[PROBLEM TO WORK ON]
Exactly as they appear, restate the lines of the material, from the first through the one containing "namespace Summit.QuantumAdvantage.DigitPolyUniformity.Sketch".

[DATA SHOWN]
* * * * * * * * *
import Literature.NumberTheory.LFunctions.LiouvilleTwoPowerModuli
import Literature.NumberTheory.LFunctions.LiouvilleSumClassicalBound
import Literature.NumberTheory.LFunctions.MoebiusWalshFourierProofs
import Mathlib.NumberTheory.DirichletCharacter.Orthogonality
import HarnessLib

/-!
# `DigitPolyUniformity` (stmt-QuantumAdvantage-1392), line `Sketch` — stub `stub_ends`
# (equidistribution of `λ` on the atoms of the two-ends σ-algebra at growing depth)

For every `ε > 0`, eventually in `n`: for all depths `k, m` with `(k + m)^3 ≤ n` and every
`1`-bounded `g : ℕ → ℕ → ℝ`,
`|Σ_{N < 2^n} λ(N) g(N mod 2^k, ⌊N / 2^{n−m}⌋)| ≤ ε 2^n`.

## Proof

* Regroup `Σ_{N<2^n}` by the `2^{k+m}` atoms `{N < 2^n : N ≡ a (2^k), ⌊N/2^{n−m}⌋ = j}`,
  `a < 2^k`, `j < 2^m`, on which `g` is constant of modulus `≤ 1`
  (`abs_sum_mul_ends_le`): `|Σ λ g| ≤ Σ_a Σ_j |Σ_{atom(a,j)} λ|`.
* Each atom is a progression mod `2^k` inside the interval `[j 2^{n−m}, (j+1) 2^{n−m})`, so its
  `λ`-sum is the difference of two initial progression sums `Σ_{N < X, N ≡ a (2^k)} λ(N)` with
  `X ≤ 2^n` (`sum_atom_eq`).
* THE INPUT: the tree's PROVED prime number theorem for `λ` twisted by Dirichlet characters to
  `2`-power moduli (Green 2012, Theorem 3 with the §1 remark on `λ` = Montgomery–Vaughan §11.3.1
  Exercise 6 for `q = 2^t`, where no exceptional zero occurs):
  `Literature.NumberTheory.LFunctions.green_liouville_character_twoPower_holds`, made uniform
  in `X ≤ 2^n`, `t ≤ k` by the tree's `GreenWalsh.char_bound_uniform` and turned into a bound for
  every progression sum to modulus `2^k` (odd classes by orthogonality of characters, even classes
  by `λ(2N') = −λ(N')`, induction on `k`) by the tree's `GreenWalsh.norm_sum_progression_le`:
  every `|Σ_{N < X, N ≡ a (2^k)} λ(N)|`, `X ≤ 2^n`, is at most `K 2^n e^{−(c/2)√(n log 2)}` as
  soon as `n log 2 ≥ max(1, c²)` and `2^k ≤ e^{(c/8)√(n log 2)}`.
* Numerics (`eventually_linear_le_sqrt`): `k + m ≤ n^{1/3} = o(√n)`, so eventually
  `2^k ≤ e^{(c/8)√(n log 2)}` and `2^{k+m+1} K e^{−(c/2)√(n log 2)} ≤ ε`.

No `Summits.*` import: the statement mentions only Mathlib's `ArithmeticFunction.liouville`.
-/

noncomputable section

namespace Summit.QuantumAdvantage.DigitPolyUniformity.Sketch

open Filter Finset ArithmeticFunction
open Literature.NumberTheory.LFunctions

namespace StubEnds

/-! ### Regrouping by the atoms of the two-ends σ-algebra -/

/-- **Regrouping by atoms.** For `m ≤ n`, a `1`-bounded `g` and any `f`,
`|Σ_{N<2^n} f(N) g(N mod 2^k, ⌊N/2^{n−m}⌋)| ≤ Σ_{a<2^k} Σ_{j<2^m} |Σ_{atom(a,j)} f|`, where
`atom(a,j) = {N < 2^n : N mod 2^k = a, ⌊N/2^{n−m}⌋ = j}` (`g` is constant on atoms). [folklore] -/
theorem abs_sum_mul_ends_le (n k m : ℕ) (hm : m ≤ n) (f : ℕ → ℝ) (g : ℕ → ℕ → ℝ)
    (hg : ∀ a j, |g a j| ≤ 1) :
    |∑ N ∈ range (2 ^ n), f N * g (N % 2 ^ k) (N / 2 ^ (n - m))| ≤
      ∑ a ∈ range (2 ^ k), ∑ j ∈ range (2 ^ m),
        |∑ N ∈ (range (2 ^ n)).filter (fun N => (N % 2 ^ k, N / 2 ^ (n - m)) = (a, j)), f N| := by
  have hmaps : ∀ N ∈ range (2 ^ n),
      (fun N : ℕ => (N % 2 ^ k, N / 2 ^ (n - m))) N ∈ range (2 ^ k) ×ˢ range (2 ^ m) := by
    intro N hN
    rw [mem_range] at hN
    rw [Finset.mem_product, mem_range, mem_range]
    refine ⟨Nat.mod_lt _ (by positivity), ?_⟩
    rw [Nat.div_lt_iff_lt_mul (by positivity), ← pow_add, Nat.add_sub_cancel' hm]
    exact hN
  have hfib := sum_fiberwise_of_maps_to hmaps (fun N => f N * g (N % 2 ^ k) (N / 2 ^ (n - m)))
  rw [← hfib, sum_product]
  refine (abs_sum_le_sum_abs _ _).trans (sum_le_sum fun a _ => ?_)
  refine (abs_sum_le_sum_abs _ _).trans (sum_le_sum fun j _ => ?_)
  have h : ∑ N ∈ (range (2 ^ n)).filter (fun N => (N % 2 ^ k, N / 2 ^ (n - m)) = (a, j)),
        f N * g (N % 2 ^ k) (N / 2 ^ (n - m)) =
      g a j * ∑ N ∈ (range (2 ^ n)).filter (fun N => (N % 2 ^ k, N / 2 ^ (n - m)) = (a, j)),
        f N := by
    rw [mul_sum]
    refine sum_congr rfl fun N hN => ?_
    obtain ⟨-, hN⟩ := mem_filter.1 hN
    simp only [Prod.mk.injEq] at hN
    rw [hN.1, hN.2]
    ring
  rw [h, abs_mul]
  exact mul_le_of_le_one_left (abs_nonneg _) (hg a j)

/-- Membership in an atom's interval: for `L > 0` and `j L + L ≤ T`,
`N < T ∧ ⌊N/L⌋ = j ↔ j L ≤ N < j L + L`. [folklore] -/
theorem lt_and_div_eq_iff {L j T N : ℕ} (hL : 0 < L) (hT : j * L + L ≤ T) :
    (N < T ∧ N / L = j) ↔ (j * L ≤ N ∧ N < j * L + L) := by
  rw [Nat.div_eq_iff hL]
  generalize j * L = M at hT ⊢
  omega

/-- **An atom is a difference of two initial progressions.** For `m ≤ n` and `j < 2^m`,
`Σ_{N<2^n, N mod 2^k = a, ⌊N/2^{n−m}⌋ = j} f(N) = P((j+1) 2^{n−m}) − P(j 2^{n−m})` with
`P(X) = Σ_{N < X, N mod 2^k = a} f(N)`. [folklore] -/
theorem sum_atom_eq (n k m a j : ℕ) (hm : m ≤ n) (hj : j < 2 ^ m) (f : ℕ → ℝ) :
    ∑ N ∈ (range (2 ^ n)).filter (fun N => (N % 2 ^ k, N / 2 ^ (n - m)) = (a, j)), f N =
      ∑ N ∈ (range ((j + 1) * 2 ^ (n - m))).filter (fun N => N % 2 ^ k = a), f N -
        ∑ N ∈ (range (j * 2 ^ (n - m))).filter (fun N => N % 2 ^ k = a), f N := by
  set L : ℕ := 2 ^ (n - m) with hL
  have hL0 : 0 < L := by positivity
  have hLn : 2 ^ m * L = 2 ^ n := by rw [hL, ← pow_add, Nat.add_sub_cancel' hm]
  have hjL : (j + 1) * L = j * L + L := by ring
  have hjn : j * L + L ≤ 2 ^ n := by
    calc j * L + L = (j + 1) * L := hjL.symm
      _ ≤ 2 ^ m * L := Nat.mul_le_mul_right _ hj
      _ = 2 ^ n := hLn
  have hset : (range (2 ^ n)).filter (fun N => (N % 2 ^ k, N / L) = (a, j)) =
      (Ico (j * L) (j * L + L)).filter (fun N => N % 2 ^ k = a) := by
    ext N
    simp only [mem_filter, mem_range, mem_Ico, Prod.mk.injEq]
    constructor
    · rintro ⟨hN, hNa, hNj⟩
      exact ⟨(lt_and_div_eq_iff hL0 hjn).1 ⟨hN, hNj⟩, hNa⟩
    · rintro ⟨hNI, hNa⟩
      obtain ⟨hN, hNj⟩ := (lt_and_div_eq_iff hL0 hjn).2 hNI
      exact ⟨hN, hNa, hNj⟩
  rw [hset, sum_filter, sum_filter, sum_filter, hjL, sum_Ico_eq_sub _ (Nat.le_add_right _ _)]

/-! ### Progression sums of `λ`: from the complex form of the tree to the real form used here -/

/-- `|Σ_{N<X, N mod 2^k = a} λ(N)| = ‖Σ_{N<X, N ≡ a in ZMod 2^k} λ(N)‖` for `a < 2^k` (real versus
complex casts, `ℕ`-residue versus `ZMod` residue). [folklore] -/
theorem abs_sum_filter_mod_eq_norm (k a X : ℕ) (ha : a < 2 ^ k) :
    |∑ N ∈ (range X).filter (fun N => N % 2 ^ k = a), (liouville N : ℝ)| =
      ‖∑ N ∈ (range X).filter (fun N : ℕ => (N : ZMod (2 ^ k)) = ((a : ℕ) : ZMod (2 ^ k))),
        ((liouville N : ℤ) : ℂ)‖ := by
  have hfilter : (range X).filter (fun N => N % 2 ^ k = a) =
      (range X).filter (fun N : ℕ => (N : ZMod (2 ^ k)) = ((a : ℕ) : ZMod (2 ^ k))) := by
    refine filter_congr fun N _ => ?_
    rw [ZMod.natCast_eq_natCast_iff', Nat.mod_eq_of_lt ha]
  rw [← hfilter, ← Real.norm_eq_abs, ← Complex.norm_real, Complex.ofReal_sum]
  simp_rw [Complex.ofReal_intCast]

/-! ### Numerics: `k + m ≤ n^{1/3} = o(√n)` -/

/-- For `A, D > 0`, `C ≥ 0`: eventually in `n`, `A s + C ≤ D √n` for every `s` with `s^3 ≤ n`
(explicit threshold `n ≥ s₁^3`, `s₁ = ⌈(A+C)^2/D^2⌉ + 1`, through `(A s + C)^2 ≤ D^2 s^3 ≤ D^2 n`
for `s ≥ s₁`). [folklore] -/
theorem eventually_linear_le_sqrt {A C D : ℝ} (hA : 0 < A) (hC : 0 ≤ C) (hD : 0 < D) :
    ∀ᶠ n : ℕ in atTop, ∀ s : ℕ, s ^ 3 ≤ n → A * s + C ≤ D * Real.sqrt n := by
  set s₁ : ℕ := ⌈(A + C) ^ 2 / D ^ 2⌉₊ + 1 with hs₁
  have hD2 : 0 < D ^ 2 := by positivity
  have key : ∀ s : ℕ, s₁ ≤ s → (A * s + C) ^ 2 ≤ D ^ 2 * (s : ℝ) ^ 3 := by
    intro s hs
    have hs1 : (1 : ℝ) ≤ s := by exact_mod_cast (Nat.le_add_left 1 _).trans hs
    have hsq : (A + C) ^ 2 / D ^ 2 ≤ s := Nat.ceil_le.1 ((Nat.le_succ _).trans hs)
    rw [div_le_iff₀ hD2] at hsq
    have h1 : A * s + C ≤ (A + C) * s := by nlinarith
    have h0 : 0 ≤ A * s + C := by positivity
    calc (A * s + C) ^ 2 ≤ ((A + C) * s) ^ 2 := pow_le_pow_left₀ h0 h1 2
      _ = (A + C) ^ 2 * (s : ℝ) ^ 2 := by ring
      _ ≤ (D ^ 2 * s) * (s : ℝ) ^ 2 := by gcongr; linarith
      _ = D ^ 2 * (s : ℝ) ^ 3 := by ring
  refine (Filter.eventually_ge_atTop (s₁ ^ 3)).mono fun n hn s hs => ?_
  have hs'n : (max s s₁) ^ 3 ≤ n := by
    rcases le_total s s₁ with h | h
    · rw [max_eq_right h]; exact hn
    · rw [max_eq_left h]; exact hs
  have hss' : (s : ℝ) ≤ (max s s₁ : ℕ) := by exact_mod_cast le_max_left s s₁
  have h2 := key (max s s₁) (le_max_right _ _)
  have h3 : D ^ 2 * ((max s s₁ : ℕ) : ℝ) ^ 3 ≤ D ^ 2 * n := by
    gcongr
    exact_mod_cast hs'n
  calc A * s + C ≤ A * ((max s s₁ : ℕ) : ℝ) + C := by gcongr
    _ ≤ Real.sqrt (D ^ 2 * n) := Real.le_sqrt_of_sq_le (h2.trans h3)
    _ = D * Real.sqrt n := by rw [Real.sqrt_mul hD2.le, Real.sqrt_sq hD.le]

end StubEnds

open StubEnds

/-- **Stub `stub_ends` (ends equidistribution of `λ` at growing depth).** For every `ε > 0`,
eventually in `n`: for all depths `k, m` with `(k + m)^3 ≤ n` and every `1`-bounded `g`,
`|Σ_{N<2^n} λ(N) g(N mod 2^k, ⌊N/2^{n−m}⌋)| ≤ ε 2^n`. The `2^{k+m}` atoms
"progression mod `2^k` ∩ interval of length `2^{n−m}`" each carry a `λ`-sum
`≤ 2 K 2^n e^{−(c/2)√(n log 2)}` by the prime number theorem for `λ` twisted by characters to
`2`-power moduli (Green 2012, Theorem 3, with the §1 remark on the Liouville function;
Montgomery–Vaughan §11.3.1 Exercise 6 for `q = 2^t`), PROVED in the tree as
`green_liouville_character_twoPower_holds` and transported to progressions by
`GreenWalsh.char_bound_uniform` / `GreenWalsh.norm_sum_progression_le`; and
`2^{k+m+1} K e^{−(c/2)√(n log 2)} ≤ ε` eventually because `k + m ≤ n^{1/3}`.
[cite: Green2012, Theorem 3 and §1 (remark on the Liouville function)] -/
theorem stub_ends :
    ∀ ε : ℝ, 0 < ε → ∀ᶠ n : ℕ in atTop, ∀ k m : ℕ, (k + m) ^ 3 ≤ n →
      ∀ g : ℕ → ℕ → ℝ, (∀ a j, |g a j| ≤ 1) →
        |∑ N ∈ range (2 ^ n),
            (ArithmeticFunction.liouville N : ℝ) * g (N % 2 ^ k) (N / 2 ^ (n - m))| ≤
          ε * 2 ^ n := by
  intro ε hε
  have hgreen := green_liouville_character_twoPower_holds
  obtain ⟨c, hc, K, hK⟩ := hgreen
  -- enlarge the constant to `K' ≥ 1`
  set K' : ℝ := max K 1 with hK'def
  have hK'1 : 1 ≤ K' := le_max_right _ _
  have hK'0 : 0 < K' := lt_of_lt_of_le one_pos hK'1
  have hK' : ∀ t N : ℕ, ∀ χ : DirichletCharacter ℂ (2 ^ t),
      ((2 : ℝ) ^ t ≤ Real.exp (c * Real.sqrt (Real.log N))) →
        ‖∑ x ∈ range N, ((liouville x : ℤ) : ℂ) * χ (x : ZMod (2 ^ t))‖
          ≤ K' * (N : ℝ) * Real.exp (-(c * Real.sqrt (Real.log N))) := by
    intro t N χ h
    refine (hK t N χ h).trans ?_
    gcongr
    exact le_max_left _ _
  have hlog2 : 0 < Real.log 2 := Real.log_pos one_lt_two
  have hsl2 : 0 < Real.sqrt (Real.log 2) := Real.sqrt_pos.2 hlog2
  -- the three eventualities
  have E1 : ∀ᶠ n : ℕ in atTop, max 1 (c ^ 2) ≤ Real.log ((2 : ℝ) ^ n) := by
    refine (Filter.eventually_ge_atTop ⌈max 1 (c ^ 2) / Real.log 2⌉₊).mono fun n hn => ?_
    rw [Real.log_pow]
    have h := Nat.ceil_le.1 hn
    rw [div_le_iff₀ hlog2] at h
    linarith
  have E2 := eventually_linear_le_sqrt hlog2 le_rfl
    (mul_pos (div_pos hc (by norm_num : (0 : ℝ) < 8)) hsl2)
  have E3 := eventually_linear_le_sqrt hlog2
    (le_max_left 0 (Real.log 2 + Real.log K' - Real.log ε))
    (mul_pos (div_pos hc (by norm_num : (0 : ℝ) < 2)) hsl2)
  filter_upwards [E1, E2, E3] with n h1 h2 h3 k m hkm g hg
  -- bookkeeping
  have hs : k + m ≤ n := le_trans (Nat.le_self_pow three_ne_zero _) hkm
  have hm : m ≤ n := le_trans (Nat.le_add_left m k) hs
  have hcast : ((2 ^ n : ℕ) : ℝ) = (2 : ℝ) ^ n := by push_cast; ring
  have hsqrt : Real.sqrt (Real.log ((2 : ℝ) ^ n)) = Real.sqrt n * Real.sqrt (Real.log 2) := by
    rw [Real.log_pow, Real.sqrt_mul (Nat.cast_nonneg n)]
  have h2' := h2 (k + m) hkm
  have h3' := h3 (k + m) hkm
  have hmax : Real.log 2 + Real.log K' - Real.log ε ≤
      max 0 (Real.log 2 + Real.log K' - Real.log ε) := le_max_right _ _
  push_cast at h2' h3'
  -- the hypotheses of the uniform character-sum bound at `N = 2^n`, `t₀ = k`
  have hL : max 1 (c ^ 2) ≤ Real.log ((2 ^ n : ℕ) : ℝ) := by rw [hcast]; exact h1
  have hk2 : (2 : ℝ) ^ k ≤ Real.exp (c / 8 * Real.sqrt (Real.log ((2 ^ n : ℕ) : ℝ))) := by
    rw [hcast, hsqrt]
    have hk : (k : ℝ) ≤ k + m := by
      have : (0 : ℝ) ≤ m := Nat.cast_nonneg m
      linarith
    have hk' : Real.log 2 * k ≤ Real.log 2 * (k + m) := mul_le_mul_of_nonneg_left hk hlog2.le
    calc (2 : ℝ) ^ k = Real.exp (Real.log ((2 : ℝ) ^ k)) := (Real.exp_log (by positivity)).symm
      _ = Real.exp (k * Real.log 2) := by rw [Real.log_pow]
      _ ≤ Real.exp (c / 8 * (Real.sqrt n * Real.sqrt (Real.log 2))) := by
          refine Real.exp_le_exp.2 ?_
          nlinarith [hk', h2']
  have hchar := GreenWalsh.char_bound_uniform hc hK'1 hK' (N := 2 ^ n) (t₀ := k) hL hk2
  have hprog := GreenWalsh.norm_sum_progression_le hchar k le_rfl
  -- the progression sums in real form
  have hP : ∀ X : ℕ, X ≤ 2 ^ n → ∀ a : ℕ, a < 2 ^ k →
      |∑ N ∈ (range X).filter (fun N => N % 2 ^ k = a), (liouville N : ℝ)| ≤
        K' * ((2 ^ n : ℕ) : ℝ) *
          Real.exp (-(c / 2 * Real.sqrt (Real.log ((2 ^ n : ℕ) : ℝ)))) := by
    intro X hX a ha
    rw [abs_sum_filter_mod_eq_norm k a X ha]
    exact hprog X hX _
  -- the atoms
  have hatom : ∀ a : ℕ, a < 2 ^ k → ∀ j : ℕ, j < 2 ^ m →
      |∑ N ∈ (range (2 ^ n)).filter (fun N => (N % 2 ^ k, N / 2 ^ (n - m)) = (a, j)),
          (liouville N : ℝ)| ≤
        2 * (K' * ((2 ^ n : ℕ) : ℝ) *
          Real.exp (-(c / 2 * Real.sqrt (Real.log ((2 ^ n : ℕ) : ℝ))))) := by
    intro a ha j hj
    have hLn : 2 ^ m * 2 ^ (n - m) = 2 ^ n := by rw [← pow_add, Nat.add_sub_cancel' hm]
    have hX1 : (j + 1) * 2 ^ (n - m) ≤ 2 ^ n := by
      calc (j + 1) * 2 ^ (n - m) ≤ 2 ^ m * 2 ^ (n - m) := Nat.mul_le_mul_right _ hj
        _ = 2 ^ n := hLn
    have hX0 : j * 2 ^ (n - m) ≤ 2 ^ n :=
      le_trans (Nat.mul_le_mul_right _ (Nat.le_succ j)) hX1
    rw [sum_atom_eq n k m a j hm hj]
    refine (abs_sub _ _).trans ?_
    have hA := hP _ hX1 a ha
    have hB := hP _ hX0 a ha
    linarith
  -- assembly
  have hE : (2 : ℝ) ^ k * (2 : ℝ) ^ m * 2 * K' *
      Real.exp (-(c / 2 * Real.sqrt (Real.log ((2 : ℝ) ^ n)))) ≤ ε := by
    rw [hsqrt]
    have hpow : (2 : ℝ) ^ k * (2 : ℝ) ^ m * 2 = Real.exp (((k + m + 1 : ℕ) : ℝ) * Real.log 2) := by
      rw [← Real.log_pow, Real.exp_log (by positivity)]
      ring
    rw [hpow, ← Real.exp_log hK'0, ← Real.exp_add, ← Real.exp_add]
    calc _ ≤ Real.exp (Real.log ε) := by
          refine Real.exp_le_exp.2 ?_
          push_cast
          nlinarith [h3', hmax]
      _ = ε := Real.exp_log hε
  calc |∑ N ∈ range (2 ^ n), (liouville N : ℝ) * g (N % 2 ^ k) (N / 2 ^ (n - m))|
      ≤ ∑ a ∈ range (2 ^ k), ∑ j ∈ range (2 ^ m),
          |∑ N ∈ (range (2 ^ n)).filter (fun N => (N % 2 ^ k, N / 2 ^ (n - m)) = (a, j)),
            (liouville N : ℝ)| := abs_sum_mul_ends_le n k m hm _ g hg
    _ ≤ ∑ a ∈ range (2 ^ k), ∑ j ∈ range (2 ^ m),
          2 * (K' * ((2 ^ n : ℕ) : ℝ) *
            Real.exp (-(c / 2 * Real.sqrt (Real.log ((2 ^ n : ℕ) : ℝ))))) :=
        sum_le_sum fun a ha => sum_le_sum fun j hj => hatom a (mem_range.1 ha) j (mem_range.1 hj)
    _ = ((2 : ℝ) ^ k * (2 : ℝ) ^ m * 2 * K' *
          Real.exp (-(c / 2 * Real.sqrt (Real.log ((2 : ℝ) ^ n))))) * (2 : ℝ) ^ n := by
        rw [sum_const, sum_const, card_range, card_range, nsmul_eq_mul, nsmul_eq_mul]
        push_cast
        ring
    _ ≤ ε * (2 : ℝ) ^ n := mul_le_mul_of_nonneg_right hE (by positivity)

end Summit.QuantumAdvantage.DigitPolyUniformity.Sketch

end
* * * * * * * * *
[OUTPUT FOR THIS EXERCISE]
import Literature.NumberTheory.LFunctions.LiouvilleTwoPowerModuli
import Literature.NumberTheory.LFunctions.LiouvilleSumClassicalBound
import Literature.NumberTheory.LFunctions.MoebiusWalshFourierProofs
import Mathlib.NumberTheory.DirichletCharacter.Orthogonality
import HarnessLib

/-!
# `DigitPolyUniformity` (stmt-QuantumAdvantage-1392), line `Sketch` — stub `stub_ends`
# (equidistribution of `λ` on the atoms of the two-ends σ-algebra at growing depth)

For every `ε > 0`, eventually in `n`: for all depths `k, m` with `(k + m)^3 ≤ n` and every
`1`-bounded `g : ℕ → ℕ → ℝ`,
`|Σ_{N < 2^n} λ(N) g(N mod 2^k, ⌊N / 2^{n−m}⌋)| ≤ ε 2^n`.

## Proof

* Regroup `Σ_{N<2^n}` by the `2^{k+m}` atoms `{N < 2^n : N ≡ a (2^k), ⌊N/2^{n−m}⌋ = j}`,
  `a < 2^k`, `j < 2^m`, on which `g` is constant of modulus `≤ 1`
  (`abs_sum_mul_ends_le`): `|Σ λ g| ≤ Σ_a Σ_j |Σ_{atom(a,j)} λ|`.
* Each atom is a progression mod `2^k` inside the interval `[j 2^{n−m}, (j+1) 2^{n−m})`, so its
  `λ`-sum is the difference of two initial progression sums `Σ_{N < X, N ≡ a (2^k)} λ(N)` with
  `X ≤ 2^n` (`sum_atom_eq`).
* THE INPUT: the tree's PROVED prime number theorem for `λ` twisted by Dirichlet characters to
  `2`-power moduli (Green 2012, Theorem 3 with the §1 remark on `λ` = Montgomery–Vaughan §11.3.1
  Exercise 6 for `q = 2^t`, where no exceptional zero occurs):
  `Literature.NumberTheory.LFunctions.green_liouville_character_twoPower_holds`, made uniform
  in `X ≤ 2^n`, `t ≤ k` by the tree's `GreenWalsh.char_bound_uniform` and turned into a bound for
  every progression sum to modulus `2^k` (odd classes by orthogonality of characters, even classes
  by `λ(2N') = −λ(N')`, induction on `k`) by the tree's `GreenWalsh.norm_sum_progression_le`:
  every `|Σ_{N < X, N ≡ a (2^k)} λ(N)|`, `X ≤ 2^n`, is at most `K 2^n e^{−(c/2)√(n log 2)}` as
  soon as `n log 2 ≥ max(1, c²)` and `2^k ≤ e^{(c/8)√(n log 2)}`.
* Numerics (`eventually_linear_le_sqrt`): `k + m ≤ n^{1/3} = o(√n)`, so eventually
  `2^k ≤ e^{(c/8)√(n log 2)}` and `2^{k+m+1} K e^{−(c/2)√(n log 2)} ≤ ε`.

No `Summits.*` import: the statement mentions only Mathlib's `ArithmeticFunction.liouville`.
-/

noncomputable section

namespace Summit.QuantumAdvantage.DigitPolyUniformity.Sketch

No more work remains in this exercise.